▶ TASK STATEMENT:
Copy each line of the data that has "every" in it.
● ● ●
import Literature.AlgebraicGeometry.Frobenioids.FinSubextCatAut
import Literature.AlgebraicGeometry.Frobenioids.Categories
import HarnessLib

/-!
# Frobenioids I, §6: `D = B(G)⁰` is slim iff `Z = {1}` — PROOF (Theorem 6.2 (iv) / Theorem 6.4 (i))

Mochizuki, *The geometry of Frobenioids I*, kurims p. 111 (Thm. 6.2 (iv): "Let `Z ⊆ G` be the subgroup of
elements that commute with some open subgroup of `G`. Then `D` is slim if and only if `Z = {1}`"), proof
p. 112 ("since `Z` is the union of subgroups of `G` of the form `Z_G(H)`, it follows formally …"), p. 114
(Thm. 6.4 (i): "`D` is slim if and only if the subgroup of elements of `G` that commute with some open
subgroup of `G` is trivial"). [cite: MochizukiFrdI2008, Thm. 6.2 (iv) p.111]

PROOF-ONLY companion (abc-iut-L6-t10, D-ζ-c) over abc-iut-L1-t3's `FinSubextCat` / `commOpenSubgroup` and
the tree's `IsSlim` (`Categories.lean`). PROVED, sorry-free: the inverse construction
`centralizerOfAutForget : Aut(D_A → D) → Z_G(Gal(K/A.L))` (Krull topology, normal closures,
`InfiniteGalois.fixedField_fixingSubgroup`), injectivity of both constructions, and
`FinSubextCat.isSlim_iff : IsSlim (FinSubextCat F K) ↔ commOpenSubgroup F K = {1}` — the second assertion
of Thm. 6.2 (iv) and the slimness clause of Thm. 6.4 (i) EXACTLY as typed in `Thm62iv` / `Thm64i_base`.
-/

noncomputable section

namespace Literature.AlgebraicGeometry.Frobenioids

open CategoryTheory IntermediateField

universe u

namespace FinSubextCat

variable {F : Type u} [Field F] {K : Type u} [Field K] [Algebra F K]

section Galois

variable (A : FinSubextCat F K) [IsGalois F K]

/-! ### From an automorphism of `D_A → D` to `z ∈ Z_G(Gal(K/A.L))` (FrdI p. 112) -/

/-- `A.L(x)`: a finite subextension containing `A.L` and `x`. [cite: MochizukiFrdI2008, Thm. 6.2 (iv) p.112] -/
def adjoinOver (x : K) : IntermediateField F K := A.L ⊔ F⟮x⟯

/-- `A.L(x)` is a finite extension (`x` is algebraic over `F`). [cite: MochizukiFrdI2008, Thm. 6.2 (iv) p.112] -/
instance finiteDimensional_adjoinOver (x : K) : FiniteDimensional F (adjoinOver A x) := by
  haveI : FiniteDimensional F F⟮x⟯ :=
    IntermediateField.adjoin.finiteDimensional (Algebra.IsSeparable.isSeparable F x).isIntegral
  unfold adjoinOver
  infer_instance

omit [IsGalois F K] in
/-- `A.L ≤ A.L(x)`. [cite: MochizukiFrdI2008, Thm. 6.2 (iv) p.112] -/
theorem le_adjoinOver (x : K) : A.L ≤ adjoinOver A x := le_sup_left

omit [IsGalois F K] in
/-- `x ∈ A.L(x)`. [cite: MochizukiFrdI2008, Thm. 6.2 (iv) p.112] -/
theorem mem_adjoinOver (x : K) : x ∈ adjoinOver A x :=
  (le_sup_right : F⟮x⟯ ≤ adjoinOver A x) (IntermediateField.mem_adjoin_simple_self F x)

variable {A} in
/-- If the automorphism of `D_A → D` attached to `z ∈ Z_G(Gal(K/A.L))` is trivial, then `z = 1`
(injectivity of `Z_G(H) → Aut(D_{Spec(L)} → D)`: test on the objects `Spec A.L(x) → Spec A.L`).
[cite: MochizukiFrdI2008, Thm. 6.2 (iv) p.112] -/
theorem eq_one_of_autForgetOfCentralizer_eq_refl {z : K ≃ₐ[F] K}
    (hz : ∀ h ∈ A.L.fixingSubgroup, z * h = h * z)
    (htriv : autForgetOfCentralizer hz = Iso.refl _) : z = 1 := by
  ext x
  have hconj : overConj A z (overIncl A (adjoinOver A x) (le_adjoinOver A x)) = z := by
    rw [overConj_eq hz _ (g := 1) (fun a => rfl)]
    simp
  have happ := congrArg (fun β : Over.forget A ≅ Over.forget A =>
    ((β.hom.app (overIncl A (adjoinOver A x) (le_adjoinOver A x))).toAlgHom
      ⟨x, mem_adjoinOver A x⟩ : K)) htriv
  simp only [autForgetOfCentralizer_app_apply, hconj] at happ
  rw [happ]
  rfl

/-- The function `K → K` attached to an automorphism `α` of `D_A → D`: on `x` it is the component of
`α` at `(Spec A.L(x) → Spec A.L)`. [cite: MochizukiFrdI2008, Thm. 6.2 (iv) p.112] -/
def centralizerFun (α : Over.forget A ≅ Over.forget A) (x : K) : K :=
  (inclApp A α (adjoinOver A x) (le_adjoinOver A x) ⟨x, mem_adjoinOver A x⟩ : K)

/-- The function attached to `α` agrees with the component of `α` at every `(Spec L' → Spec A.L)` with
`x ∈ L'` (compatibility along inclusions). [cite: MochizukiFrdI2008, Thm. 6.2 (iv) p.112] -/
theorem centralizerFun_eq (α : Over.forget A ≅ Over.forget A) {L' : IntermediateField F K}
    [FiniteDimensional F L'] (h : A.L ≤ L') {x : K} (hx : x ∈ L') :
    centralizerFun A α x = (inclApp A α L' h ⟨x, hx⟩ : K) := by
  have h1 : adjoinOver A x ≤ adjoinOver A x ⊔ L' := le_sup_left
  have h2 : L' ≤ adjoinOver A x ⊔ L' := le_sup_right
  rw [centralizerFun, ← inclApp_compat A α (le_adjoinOver A x) h1, ← inclApp_compat A α h h2]
  rfl

/-- The function attached to `α` is an `F`-algebra endomorphism of `K`. [cite: MochizukiFrdI2008, Thm. 6.2 (iv) p.112] -/
def centralizerHom (α : Over.forget A ≅ Over.forget A) : K →ₐ[F] K where
  toFun := centralizerFun A α
  map_one' := by
    rw [centralizerFun_eq A α le_rfl (one_mem A.L)]
    exact congrArg Subtype.val (map_one (inclApp A α A.L le_rfl))
  map_mul' x y := by
    have hx : x ∈ adjoinOver A x ⊔ adjoinOver A y :=
      (le_sup_left : adjoinOver A x ≤ adjoinOver A x ⊔ adjoinOver A y) (mem_adjoinOver A x)
    have hy : y ∈ adjoinOver A x ⊔ adjoinOver A y :=
      (le_sup_right : adjoinOver A y ≤ adjoinOver A x ⊔ adjoinOver A y) (mem_adjoinOver A y)
    have h : A.L ≤ adjoinOver A x ⊔ adjoinOver A y := (le_adjoinOver A x).trans le_sup_left
    rw [centralizerFun_eq A α h (mul_mem hx hy), centralizerFun_eq A α h hx,
      centralizerFun_eq A α h hy]
    exact congrArg Subtype.val
      (map_mul (inclApp A α _ h) ⟨x, hx⟩ ⟨y, hy⟩)
  map_zero' := by
    rw [centralizerFun_eq A α le_rfl (zero_mem A.L)]
    exact congrArg Subtype.val (map_zero (inclApp A α A.L le_rfl))
  map_add' x y := by
    have hx : x ∈ adjoinOver A x ⊔ adjoinOver A y :=
      (le_sup_left : adjoinOver A x ≤ adjoinOver A x ⊔ adjoinOver A y) (mem_adjoinOver A x)
    have hy : y ∈ adjoinOver A x ⊔ adjoinOver A y :=
      (le_sup_right : adjoinOver A y ≤ adjoinOver A x ⊔ adjoinOver A y) (mem_adjoinOver A y)
    have h : A.L ≤ adjoinOver A x ⊔ adjoinOver A y := (le_adjoinOver A x).trans le_sup_left
    rw [centralizerFun_eq A α h (add_mem hx hy), centralizerFun_eq A α h hx,
      centralizerFun_eq A α h hy]
    exact congrArg Subtype.val
      (map_add (inclApp A α _ h) ⟨x, hx⟩ ⟨y, hy⟩)
  commutes' r := by
    rw [centralizerFun_eq A α le_rfl (IntermediateField.algebraMap_mem A.L r)]
    exact congrArg Subtype.val ((inclApp A α A.L le_rfl).commutes r)

/-- The element `z ∈ G` attached to an automorphism of `D_A → D` — the map
`Aut(D_{Spec(L)} → D) → Z_G(H)` of FrdI p. 112. [cite: MochizukiFrdI2008, Thm. 6.2 (iv) p.112] -/
def centralizerOfAutForget (α : Over.forget A ≅ Over.forget A) : K ≃ₐ[F] K :=
  AlgEquiv.ofBijective (centralizerHom A α) (Algebra.IsAlgebraic.algHom_bijective _)

/-- The element of `G` attached to `α` restricts on every finite `L' ⊇ A.L` to the component of `α` at
`(Spec L' → Spec A.L)`. [cite: MochizukiFrdI2008, Thm. 6.2 (iv) p.112] -/
theorem centralizerOfAutForget_apply (α : Over.forget A ≅ Over.forget A) {L' : IntermediateField F K}
    [FiniteDimensional F L'] (h : A.L ≤ L') {x : K} (hx : x ∈ L') :
    centralizerOfAutForget A α x = (inclApp A α L' h ⟨x, hx⟩ : K) :=
  centralizerFun_eq A α h hx

/-- The element of `G` attached to an automorphism of `D_A → D` centralizes `Gal(K/A.L)` (naturality
along the Galois action on a normal finite subextension). [cite: MochizukiFrdI2008, Thm. 6.2 (iv) p.112] -/
theorem centralizerOfAutForget_centralizes (α : Over.forget A ≅ Over.forget A) :
    ∀ h ∈ A.L.fixingSubgroup, centralizerOfAutForget A α * h = h * centralizerOfAutForget A α := by
  intro h hh
  ext x
  rw [AlgEquiv.mul_apply, AlgEquiv.mul_apply]
  let E : IntermediateField F K := normalClosure F (adjoinOver A x) K
  haveI : FiniteDimensional F E := normalClosure.is_finiteDimensional F (adjoinOver A x) K
  haveI : Normal F E := normalClosure.normal F (adjoinOver A x) K
  have hAE : A.L ≤ E := (le_adjoinOver A x).trans (IntermediateField.le_normalClosure _)
  have hxE : x ∈ E := IntermediateField.le_normalClosure _ (mem_adjoinOver A x)
  let τ : E →ₐ[F] E := (h.restrictNormal E : E ≃ₐ[F] E)
  have hτ : ∀ w : E, (τ w : K) = h w := fun w => AlgEquiv.restrictNormal_commutes h E w
  have hw : ∀ a : A.L, (τ.comp (IntermediateField.inclusion hAE)) a = IntermediateField.inclusion hAE a :=
    fun a => Subtype.ext (by
      rw [AlgHom.comp_apply, hτ]
      exact (IntermediateField.mem_fixingSubgroup_iff A.L h).mp hh a a.2)
  let φ : overIncl A E hAE ⟶ overIncl A E hAE := Over.homMk ⟨τ⟩ (hom_ext (AlgHom.ext hw))
  have nat := α.hom.naturality φ
  have key : (τ (inclApp A α E hAE ⟨x, hxE⟩) : K) = (inclApp A α E hAE (τ ⟨x, hxE⟩) : K) :=
    congrArg (fun f : ((⟨E⟩ : FinSubextCat F K) ⟶ ⟨E⟩) => (f.toAlgHom ⟨x, hxE⟩ : K)) nat
  rw [hτ] at key
  have hx' : h x = (τ ⟨x, hxE⟩ : K) := (hτ ⟨x, hxE⟩).symm
  rw [centralizerOfAutForget_apply A α hAE hxE, key, hx',
    centralizerOfAutForget_apply A α hAE (τ ⟨x, hxE⟩).2]

/-- If every "inclusion" component of `α` is the identity, then every component is (transport along
`g_B`). [cite: MochizukiFrdI2008, Thm. 6.2 (iv) p.112] -/
theorem objApp_eq_id_of_inclApp (α : Over.forget A ≅ Over.forget A)
    (hα : ∀ (L' : IntermediateField F K) [FiniteDimensional F L'] (h : A.L ≤ L') (y : L'),
      (inclApp A α L' h y : K) = y)
    (B : Over A) : objApp A α B = AlgHom.id F B.left.L := by
  let g : K ≃ₐ[F] K := overLift A B
  let L₀ : IntermediateField F K := B.left.L.map (g.symm : K →ₐ[F] K)
  have hL : A.L ≤ L₀ := le_map_overLift_symm B
  have hγ : ∀ y ∈ L₀, (g : K →ₐ[F] K) y ∈ B.left.L := fun y hy => by
    obtain ⟨w, hw, rfl⟩ := (IntermediateField.mem_map _).mp hy
    rw [AlgEquiv.coe_toAlgHom, AlgEquiv.coe_toAlgHom, AlgEquiv.apply_symm_apply]
    exact hw
  let γ : L₀ →ₐ[F] B.left.L := restrictAlgHom (g : K →ₐ[F] K) L₀ B.left.L hγ
  have hγv : ∀ v : L₀, (γ v : K) = g v := fun v => rfl
  have hγw : ∀ a : A.L, (γ.comp (IntermediateField.inclusion hL)) a = B.hom.toAlgHom a :=
    fun a => Subtype.ext (by
      rw [AlgHom.comp_apply, hγv]
      exact overLift_apply A B a)
  let φ : B ⟶ overIncl A L₀ hL := Over.homMk ⟨γ⟩ (hom_ext (AlgHom.ext hγw))
  have nat := α.hom.naturality φ
  refine AlgHom.ext fun w => Subtype.ext ?_
  have hy : g.symm w ∈ L₀ := (IntermediateField.mem_map _).mpr ⟨w, w.2, rfl⟩
  have hw : γ ⟨g.symm w, hy⟩ = w := Subtype.ext (g.apply_symm_apply w)
  have key : (γ (inclApp A α L₀ hL ⟨g.symm w, hy⟩) : K) = (objApp A α B (γ ⟨g.symm w, hy⟩) : K) :=
    congrArg (fun f : B.left ⟶ (⟨L₀⟩ : FinSubextCat F K) => (f.toAlgHom ⟨g.symm (w : K), hy⟩ : K)) nat
  rw [hw, hγv, hα] at key
  -- key : g (g.symm w) = (objApp A α B w : K)
  simp only [AlgEquiv.apply_symm_apply] at key
  rw [← key]
  rfl

/-- If the element of `G` attached to an automorphism `α` of `D_A → D` is trivial, then `α` is
trivial (injectivity of `Aut(D_{Spec(L)} → D) → Z_G(H)`). [cite: MochizukiFrdI2008, Thm. 6.2 (iv) p.112] -/
theorem eq_refl_of_centralizerOfAutForget_eq_one (α : Over.forget A ≅ Over.forget A)
    (hz : centralizerOfAutForget A α = 1) : α = Iso.refl _ := by
  have hα : ∀ (L' : IntermediateField F K) [FiniteDimensional F L'] (h : A.L ≤ L') (y : L'),
      (inclApp A α L' h y : K) = y := by
    intro L' _ h y
    have key := centralizerOfAutForget_apply A α h y.2
    rw [hz, AlgEquiv.one_apply, Subtype.coe_eta] at key
    exact key.symm
  exact Iso.ext (NatTrans.ext (funext fun B => hom_ext (objApp_eq_id_of_inclApp A α hα B)))

/-- The element of `G` attached to an automorphism of `D_A → D` lies in `Z` (it centralizes the open
subgroup `Gal(K/A.L)`). [cite: MochizukiFrdI2008, Thm. 6.2 (iv) p.112] -/
theorem centralizerOfAutForget_mem (α : Over.forget A ≅ Over.forget A) :
    centralizerOfAutForget A α ∈ commOpenSubgroup F K :=
  ⟨A.L.fixingSubgroup, A.L.fixingSubgroup_isOpen, centralizerOfAutForget_centralizes A α⟩

/-! ### Theorem 6.2 (iv) / 6.4 (i): `D` is slim iff `Z = {1}` -/

/-- `D` slim ⟹ `Z = {1}` (FrdI Thm. 6.2 (iv) p. 111, proof p. 112: "since `Z` is the union of subgroups
of `G` of the form `Z_G(H)`"). [cite: MochizukiFrdI2008, Thm. 6.2 (iv) p.111] -/
theorem commOpenSubgroup_eq_of_isSlim (hS : IsSlim (FinSubextCat F K)) :
    commOpenSubgroup F K = {1} := by
  ext z
  simp only [Set.mem_singleton_iff]
  constructor
  · rintro ⟨H, hHo, hz⟩
    obtain ⟨E, hEfin, hEH⟩ :=
      (krullTopology_mem_nhds_one_iff F K (H : Set (K ≃ₐ[F] K))).mp (hHo.mem_nhds H.one_mem)
    haveI := hEfin
    let A : FinSubextCat F K := ⟨E⟩
    have hz' : ∀ h ∈ A.L.fixingSubgroup, z * h = h * z := fun h hh => hz h (hEH hh)
    exact eq_one_of_autForgetOfCentralizer_eq_refl hz' (hS.isRigid_forget A (autForgetOfCentralizer hz'))
  · rintro rfl
    exact ⟨⊤, by simp, fun h _ => by rw [one_mul, mul_one]⟩

/-- `Z = {1}` ⟹ `D` slim (FrdI Thm. 6.2 (iv) p. 111). [cite: MochizukiFrdI2008, Thm. 6.2 (iv) p.111] -/
theorem isSlim_of_commOpenSubgroup_eq (hZ : commOpenSubgroup F K = {1}) :
    IsSlim (FinSubextCat F K) := by
  refine ⟨fun A α => ?_⟩
  have hz := centralizerOfAutForget_mem A α
  rw [hZ, Set.mem_singleton_iff] at hz
  exact eq_refl_of_centralizerOfAutForget_eq_one A α hz

variable (F K) in
/-- **Theorem 6.2 (iv) / Theorem 6.4 (i)**, slimness criterion — PROVED: for a Galois extension `K/F`,
`D = B(Gal(K/F))⁰` (as `FinSubextCat F K`) "is slim if and only if `Z = {1}`", `Z ⊆ G` the elements
commuting with some open subgroup (FrdI p. 111; p. 114). [cite: MochizukiFrdI2008, Thm. 6.2 (iv) p.111] -/
theorem isSlim_iff : IsSlim (FinSubextCat F K) ↔ commOpenSubgroup F K = {1} :=
  ⟨commOpenSubgroup_eq_of_isSlim, isSlim_of_commOpenSubgroup_eq⟩

end Galois

end FinSubextCat

end Literature.AlgebraicGeometry.Frobenioids

end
● ● ●
▶ TASK SOLUTION:
/-- The function attached to `α` agrees with the component of `α` at every `(Spec L' → Spec A.L)` with
/-- The element of `G` attached to `α` restricts on every finite `L' ⊇ A.L` to the component of `α` at
/-- If every "inclusion" component of `α` is the identity, then every component is (transport along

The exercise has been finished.